__PROBLEM TO SOLVE__: Look in the material below for the line with "n ∧ lp ≤ (n : ℤ)" and the line with "(Liu–Zhang–Zhang 2018 Thm", then set down exactly those two lines and all lines between, nothing more.
____________
import Summits.BirchSwinnertonDyer.BirchSwinnertonDyer.Theses.AdditiveKolyvaginRoad
import Summits.BirchSwinnertonDyer.Rank1Residual.X11b.BDPRouteOnTreeStepL
import Literature.NumberTheory.EllipticCurves.BSDQuotientOverNumberField
import HarnessLib

/-!
# Sketch — crux idea `parahoric-ordinary-type-engine` (crux-ideate seat 1, round 1, g13) on
`LevelKolyvaginSystemsAdditive` (stmt-BirchSwinnertonDyer-21396)

First-lemma typing only (CRUX PROTOCOL: no skeleton at this stage). Every `def` is a `Prop`
(nothing asserted); the two `theorem`s are one-line glue, no `sorry`. BSD is not proved by this;
KS′ is neither proved nor refuted by this.

The ENGINE (card §Lever): Wan's partially-ordinary `U(3,1)` Klingen–Eisenstein congruence method
(arXiv:1412.1767 §3–5, arXiv:1411.6352 Thm 2.13) with the `GL₂`-block of the Levi carried at the
`P`-Iwahori level `I_{P,1}` with the depth-zero Bushnell–Kutzko type `τ_θ` of `π_{f,p}` as
`P`-nebentypus (Marcil arXiv:2310.09110, arXiv:2409.03783), run over an AUXILIARY imaginary quadratic
field whose non-split primes are among the ♯ frame's multiplicative primes `ℓ₁, ℓ₂`.
-/

open scoped Classical

open WeierstrassCurve NumberField IsDedekindDomain
  Literature.NumberTheory.EllipticCurves Literature.NumberTheory.EllipticCurves.ModularForms
  Literature.NumberTheory.EllipticCurves.Rank1Residual
  Summit.BirchSwinnertonDyer.Rank1Residual.X11b
  Summit.BirchSwinnertonDyer.Rank1Residual.X11b.AcSelmer

namespace Summit.BirchSwinnertonDyer.BirchSwinnertonDyer.Cruxes.LevelKolyvaginSystemsAdditive.ParahoricOrdinaryTypeEngine

section OnTree

variable (W : WeierstrassCurve ℚ) [W.IsElliptic] [W.IsGloballyMinimal] {K : Type} [Field K]
  [NumberField K]
variable (p : ℕ) [Fact p.Prime] (κ : ZpExtension K p) (𝔭 : HeightOneSpectrum (𝓞 K))
  (γ : Field.absoluteGaloisGroup K) [Fact (κ.IsTopGenerator γ)] (ι : K →+* ℚ_[p])

/-- **(C2)ᵃᵈᵈ @ 𝟙 — THE ENGINE'S OUTPUT in X11b vocabulary.** The Greenberg ("Eisenstein",
lower-bound-on-Ш) divisibility `Ch_Λ(X_(∅,0)(E/K_∞)) ⊆ (ℒ^{Gr}_{f,K}|_{ac})` read at the trivial
character: the constructed `X_ac = XAc (E_K) p κ 𝔭 ∅ γ` is `Λ`-torsion with a generator `f`,
`f(0) ≠ 0`, `ord_p f(0) = n`, and `lp ≤ n`, where `lp` is the (unconstructed, shadow-style) order at
`𝟙` of the CM-period-normalised Greenberg/BDP `p`-adic `L`-function. A predicate. -/
def GreenbergLowerAtOne (lp : ℤ) : Prop :=
  ∃ n : ℕ, XAc.HasCharValuationAt (W.baseChange K) p κ 𝔭 ∅ γ n ∧ lp ≤ (n : ℤ)

/-- **(C1)ᵃᵈᵈ @ 𝟙 — the additive `p`-adic Waldspurger VALUE clause** (Liu–Zhang–Zhang 2018 Thm
1.5.3 shape at an additive split `p`: `a_p = 0`, Euler factor at `p` trivial, so NO `−1` shift as in
X11b's multiplicative `IMCLowerWaldspurgerOnTreeAt`; `p ∤ c_Manin·u_K` carried by the ♯ frame):
`lp = 2·ord_p log_ω P`. Owned by the sister line `bdp-rebase` (C1); typed here only to show the
composition. A predicate. -/
def WaldspurgerAtOneAdditive (lp : ℤ) (P : (W.baseChange K).toAffine.Point) : Prop :=
  lp = 2 * padicLogOrd W p ι P

/-- **(IMC ⊇ ∘ pW)ᵃᵈᵈ at the point `P`** — the additive analogue of X11b's open link
`IMCLowerWaldspurgerOnTreeAt` (no `−1`): what `Lines/bdp_rebase.lean` S5 (engine E2) consumes
together with additive control (C3). A predicate; NEVER a theorem here. -/
def IMCLowerWaldspurgerOnTreeAdditiveAt (P : (W.baseChange K).toAffine.Point) : Prop :=
  ∃ n : ℕ, XAc.HasCharValuationAt (W.baseChange K) p κ 𝔭 ∅ γ n ∧ 2 * padicLogOrd W p ι P ≤ (n : ℤ)

variable {W p κ 𝔭 γ ι}

/-- Composition: ENGINE (C2)ᵃᵈᵈ + value clause (C1)ᵃᵈᵈ give the additive on-tree link. [folklore] -/
theorem imcLowerWaldspurgerOnTreeAdditiveAt_of_parts {lp : ℤ} {P : (W.baseChange K).toAffine.Point}
    (h2 : GreenbergLowerAtOne W p κ 𝔭 γ lp) (h1 : WaldspurgerAtOneAdditive W p ι lp P) :
    IMCLowerWaldspurgerOnTreeAdditiveAt W p κ 𝔭 γ ι P := by
  obtain ⟨n, hn, hle⟩ := h2
  refine ⟨n, hn, ?_⟩
  rw [← h1]
  exact hle

end OnTree

section OverQ

/-- **One-sided `p`-part of BSD over a number field ("Eisenstein direction": Ш is at least as large
as predicted)**: `Ш(E/F)[p^∞]` finite, `#Ш_an` rational, `ord_p #Ш_an ≤ ord_p #Ш(E/F)[p^∞]`
(Miller's `BSD(E,p)` with `=` weakened to `≤`; tree `BSDpOver` is the two-sided version). -/
def BSDpLowerOver {F : Type*} [Field F] [NumberField F] (V : WeierstrassCurve F) (p : ℕ) : Prop :=
  Finite (AddCommGroup.primaryComponent V.sha p) ∧
    ∃ q : ℚ, analyticSha V = (q : ℂ) ∧
      padicValRat p q ≤ padicValNat p (Nat.card (AddCommGroup.primaryComponent V.sha p))

/-- The two-sided `p`-part gives the one-sided one. [folklore] -/
theorem bsdpLowerOver_of_bsdpOver {F : Type*} [Field F] [NumberField F] (V : WeierstrassCurve F)
    (p : ℕ) (h : BSDpOver V p) : BSDpLowerOver V p := by
  obtain ⟨hfin, q, hq, hval⟩ := h
  exact ⟨hfin, q, hq, le_of_eq hval⟩

/-- **FIRST LEMMA of the line (rank-0 pair deliverable; Wan arXiv:1411.6352 Cor 4.8 shape at a
TAME SUPERCUSPIDAL `p`).** For `E₀/ℚ` additive potentially supersingular at `p ≥ 5` with
`ρ̄_{E₀,p}` onto, and an auxiliary imaginary quadratic `K″` with `p` split, odd `d_{K″}` prime to
`N`, exactly... (at least) one multiplicative prime `ℓ` of `E₀` INERT in `K″` with `E₀[p]` ramified
at `ℓ` (the definite `U(2)` carrier `D_{ℓ,∞}`), and `r_an(E₀/K″) = 0`: the `P_{2,1,1}`-ordinary
`U(3,1)` Eisenstein congruence at type level `(I_{P,1}, τ_θ)` over `K″`, specialised at `𝟙` (a
non-interpolation point, as in Wan's Thm 1.1(2)) plus Greenberg-Selmer control at `𝟙`, gives the
ONE-SIDED `p`-part of BSD for `E₀/K″`: `ord_p #Ш_an(E₀/K″) ≤ ord_p #Ш(E₀/K″)[p^∞]`. Neither a
`p`-adic Waldspurger formula nor Heegner points enter. OPEN (research: the type-level family);
stated as a `Prop`. -/
def EngineRankZeroPairDeliverable : Prop :=
  ∀ (W₀ : WeierstrassCurve ℚ) [W₀.IsElliptic] [W₀.IsGloballyMinimal] (p : ℕ) [Fact p.Prime]
    (K'' : Type) [Field K''] [NumberField K''],
    5 ≤ p → Addv W₀ p → W₀.HasSurjectiveModNGaloisRep p →
    IsImaginaryQuadratic K'' → Odd (NumberField.discr K'') →
    IsCoprime (NumberField.discr K'') (W₀.conductorNorm ℤ : ℤ) →
    jacobiSym (NumberField.discr K'') p = 1 →
    (∃ (ℓ : ℕ) (_ : Fact ℓ.Prime), W₀.HasMultiplicativeReductionAtPrime ℓ ∧
      jacobiSym (NumberField.discr K'') ℓ = -1 ∧ ¬ p ∣ padicValInt ℓ W₀.minimalDiscriminantInt) →
    ¬ p ∣ W₀.tamagawaProduct →
    W₀.entireLFunction 1 ≠ 0 →
    (W₀.quadraticTwist (NumberField.discr K'' : ℚ)).entireLFunction 1 ≠ 0 →
    BSDpLowerOver (W₀.baseChange K'') p

/-- **SOCKET (support, near-tree bookkeeping): two one-sided `p`-parts over `ℚ` give the
Heegner-index lower bound over the ♯ frame's own Heegner field** (Gross–Zagier on `X₀(N)` +
`Ш(E/K)[p^∞] = Ш(E)[p^∞] ⊕ Ш(E^{(d_K)})[p^∞]` + Artin formalism for the leading terms, `p ∤
c_Manin·#tors·∏c_ℓ·u_K`): this is how an engine that only runs over AUXILIARY generalized-Heegner
fields (W2: no definite-unitary carrier at `N⁻ = 1`) still feeds `bdp_rebase` S5 /
`X11b.IndexLowerBoundAt` on the frame. A predicate (glue target, M-sized). -/
def SocketOverQ : Prop :=
  ∀ (W : WeierstrassCurve ℚ) [W.IsElliptic] [W.IsGloballyMinimal] [NeZero (W.conductorNorm ℤ)]
    (p : ℕ) [Fact p.Prime] (K : Type) [Field K] [NumberField K]
    (Dt : ModularParametrizationData W (W.conductorNorm ℤ)) (β : ℤ) (ι : K →+* ℂ),
    5 ≤ p → W.HasSurjectiveModNGaloisRep p → ¬ p ∣ W.tamagawaProduct → W.analyticRank = 1 →
    IsImaginaryQuadratic K → Odd (NumberField.discr K) → NumberField.discr K < -4 →
    SatisfiesHeegnerHypothesis (W.conductorNorm ℤ) K →
    (W.quadraticTwist (NumberField.discr K : ℚ)).entireLFunction 1 ≠ 0 →
    (4 * (W.conductorNorm ℤ : ℤ)) ∣ β ^ 2 - NumberField.discr K → ¬ (p : ℤ) ∣ Dt.c →
    BSDpLowerOver W p → BSDpLowerOver (W.quadraticTwist (NumberField.discr K : ℚ)) p →
    ∀ (H : HeegnerDatum (W.conductorNorm ℤ) (NumberField.discr K)) (P : (W.baseChange K).toAffine.Point),
      H.β = β → WeierstrassCurve.Affine.Point.map ι.toRatAlgHom P = heegnerPointComplex Dt H →
      ¬ IsOfFinAddOrder P → IndexLowerBoundAt W p K P

end OverQ

end Summit.BirchSwinnertonDyer.BirchSwinnertonDyer.Cruxes.LevelKolyvaginSystemsAdditive.ParahoricOrdinaryTypeEngine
____________
__OUTPUT__:
  ∃ n : ℕ, XAc.HasCharValuationAt (W.baseChange K) p κ 𝔭 ∅ γ n ∧ lp ≤ (n : ℤ)

/-- **(C1)ᵃᵈᵈ @ 𝟙 — the additive `p`-adic Waldspurger VALUE clause** (Liu–Zhang–Zhang 2018 Thm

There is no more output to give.